[Dataset entries]

/-!
# `Balaban1983to89.B15Ineq184Local` — T. Bałaban, *Large field renormalization. I. The basic step of the 𝐑 operation*,
# Commun. Math. Phys. **122** (1989) 175–202 [Balaban1989LargeFieldI], p. 197 (1.84), LOCAL CARRIER: the first input
# *"|M^j(U₀) − Q^{s*}_{k−j}V_Λ| < 11d²O(1)B₃B₅M⁵ε_k inside Λ"* and (1.84) of `B15Ineq184BlockAxial` with (1.80) assumed
# on the plaquettes of `Λ` ONLY (*"inside Λ"*), and for every orbit

statement-level skeleton of published theorems with citation tags; proofs where landed; nothing here is a claim about the Yang–Mills mass gap

PDF held: `paper:balaban1989-cmp122-large-field-i` (journal page = PDF page + 174; p. 197 = PDF p. 23, p. 195 (1.80) =
PDF p. 21).

WHAT IS REPRODUCED (mega-formalization `lit-balaban`, HOME `run/shared/lean/pub/lit-balaban/`, Phase-2 seat p26,
generation 6; SKELETON row **B15.Eq1.84** (reader r12, referee ref-5); companion of `B15Ineq184BlockAxial` (p254385),
whose printed-constant theorems `norm_avg_sub_pull_lt` / `ineq184` / `ineq184_orbit` take (1.80) in the global sup
form on all of `ℤ^d`).  P. 195 (1.80), verbatim: *"|U₀(∂p) − 1| < 2ε_kη² + O(1)B₃B₅M⁵ exp(−δ dist(p, Λ))ε_kη² for
p ∈ Ω_k"*; p. 197: *"Consider the configuration U₀ inside the domain Λ. We take it in the axial gauge in k-blocks, hence
|M^j(U₀) − Q^{s*}_{k−j}V_Λ| < 11d²O(1)B₃B₅M⁵ε_k inside Λ, by the estimate (1.80), and (1.65) [14]. This and (1.83) imply
|M^j(U₀) − 1| < O(1)B₃B₅M⁶ε_k inside Λ. (1.84)"*.  Here (1.80) is assumed on the unit plaquettes of `Λ` at the finest
scale ONLY (`B7Prop1Local.pdevOn` over `Λ^{(0)} = [tlo k, thi k]`, where `dist(p, Λ) = 0`: *"|U₀(∂p) − 1| < αη²"*,
`α = (2 + O(1)B₃B₅M⁵)ε_k ≤ K·B₃B₅M⁵ε_k`), everything else as in `B15Ineq184BlockAxial` ⟹ the same conclusions on the
bonds of `Λ^{(j)}` (`norm_avg_sub_pull_lt_local`, `ineq184_local`, `ineq184_orbit_local`).  Proof = the tree's
localisation device (`B8Ineq130.ineq128_local`/`ineq130_local`): the clamped extension `π*U₀` of `U₀|Λ`
(`B7Prop1Local.clampCfg`) satisfies (1.80) everywhere (`pdev_clampCfg_le`), the global theorems apply to it, and its
averages (`B8Ineq130.agree_level`, the printed locality of (43)) and their pull-backs (`pullIter_congr`) agree with
those of `U₀` on the tower of cubes, which transfers the gauge conditions, (1.78), and the conclusions.  For the orbit
form, the gauge `u = towerGauge L (π*U₀) k lo` of `B8Eq115GaugeFixing` puts `U₀` ITSELF in the axial gauge in
`k`-blocks inside `Λ` with `M^k(U₀^u)` axial in `Λ^{(k)}` (`gauge_inside`), and (1.84) holds for `U₀^u`.

HONEST SCOPE.  As `B15Ineq184BlockAxial` (`ℤ^d` carriers, `AvgClosed` value group, `V_Λ := M^k(U₀)`, (1.78) and
(1.80) hypotheses of the printed shape, constants `11d²` / `11d²K + 100dK₅`); only the carrier of (1.80) changes (the
plaquettes of `Λ` instead of all of `ℤ^d`); the exponential tail of (1.80) outside `Λ` is not used.  Every declaration
is a proved theorem; no `def`, no new `Prop` fact.  Unit `lit-balaban-p26` (literature-prover-lit-balaban-p26-g6-0).
-/

noncomputable section

open scoped BigOperators
open Finset

namespace Literature.MathematicalPhysics.QuantumFieldTheory.Balaban1983to89.B15Ineq184Local

open B7Prop1Explicit B7Prop2Explicit B7Prop1Local B8Lemma1NonAbelian B8Ineq129 B8Ineq130 B8Ineq165Descent
  B7AvgGaugeCovariance B8Eq115GaugeFixing B15Ineq184BlockAxial

-- `Site` alone would resolve to the torus sites of `Setup.lean`; re-export the `ℤ^d` sites of `B7Prop1Explicit`.
export B7Prop1Explicit (Site)

variable {d : ℕ}

/-! ## §1 Locality of the pull-back tower `Q^{s*}_n` -/

section Pull

variable {G : Type*} [Group G]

ASSIGNED TASK - In the entries above, find the line with "form on all" and the line with "(1.80) hypotheses of", then set down exactly those two and every line between them, nothing else.

EXERCISE RESULT -
form on all of `ℤ^d`).  P. 195 (1.80), verbatim: *"|U₀(∂p) − 1| < 2ε_kη² + O(1)B₃B₅M⁵ exp(−δ dist(p, Λ))ε_kη² for
p ∈ Ω_k"*; p. 197: *"Consider the configuration U₀ inside the domain Λ. We take it in the axial gauge in k-blocks, hence
|M^j(U₀) − Q^{s*}_{k−j}V_Λ| < 11d²O(1)B₃B₅M⁵ε_k inside Λ, by the estimate (1.80), and (1.65) [14]. This and (1.83) imply
|M^j(U₀) − 1| < O(1)B₃B₅M⁶ε_k inside Λ. (1.84)"*.  Here (1.80) is assumed on the unit plaquettes of `Λ` at the finest
scale ONLY (`B7Prop1Local.pdevOn` over `Λ^{(0)} = [tlo k, thi k]`, where `dist(p, Λ) = 0`: *"|U₀(∂p) − 1| < αη²"*,
`α = (2 + O(1)B₃B₅M⁵)ε_k ≤ K·B₃B₅M⁵ε_k`), everything else as in `B15Ineq184BlockAxial` ⟹ the same conclusions on the
bonds of `Λ^{(j)}` (`norm_avg_sub_pull_lt_local`, `ineq184_local`, `ineq184_orbit_local`).  Proof = the tree's
localisation device (`B8Ineq130.ineq128_local`/`ineq130_local`): the clamped extension `π*U₀` of `U₀|Λ`
(`B7Prop1Local.clampCfg`) satisfies (1.80) everywhere (`pdev_clampCfg_le`), the global theorems apply to it, and its
averages (`B8Ineq130.agree_level`, the printed locality of (43)) and their pull-backs (`pullIter_congr`) agree with
those of `U₀` on the tower of cubes, which transfers the gauge conditions, (1.78), and the conclusions.  For the orbit
form, the gauge `u = towerGauge L (π*U₀) k lo` of `B8Eq115GaugeFixing` puts `U₀` ITSELF in the axial gauge in
`k`-blocks inside `Λ` with `M^k(U₀^u)` axial in `Λ^{(k)}` (`gauge_inside`), and (1.84) holds for `U₀^u`.

HONEST SCOPE.  As `B15Ineq184BlockAxial` (`ℤ^d` carriers, `AvgClosed` value group, `V_Λ := M^k(U₀)`, (1.78) and
(1.80) hypotheses of the printed shape, constants `11d²` / `11d²K + 100dK₅`); only the carrier of (1.80) changes (the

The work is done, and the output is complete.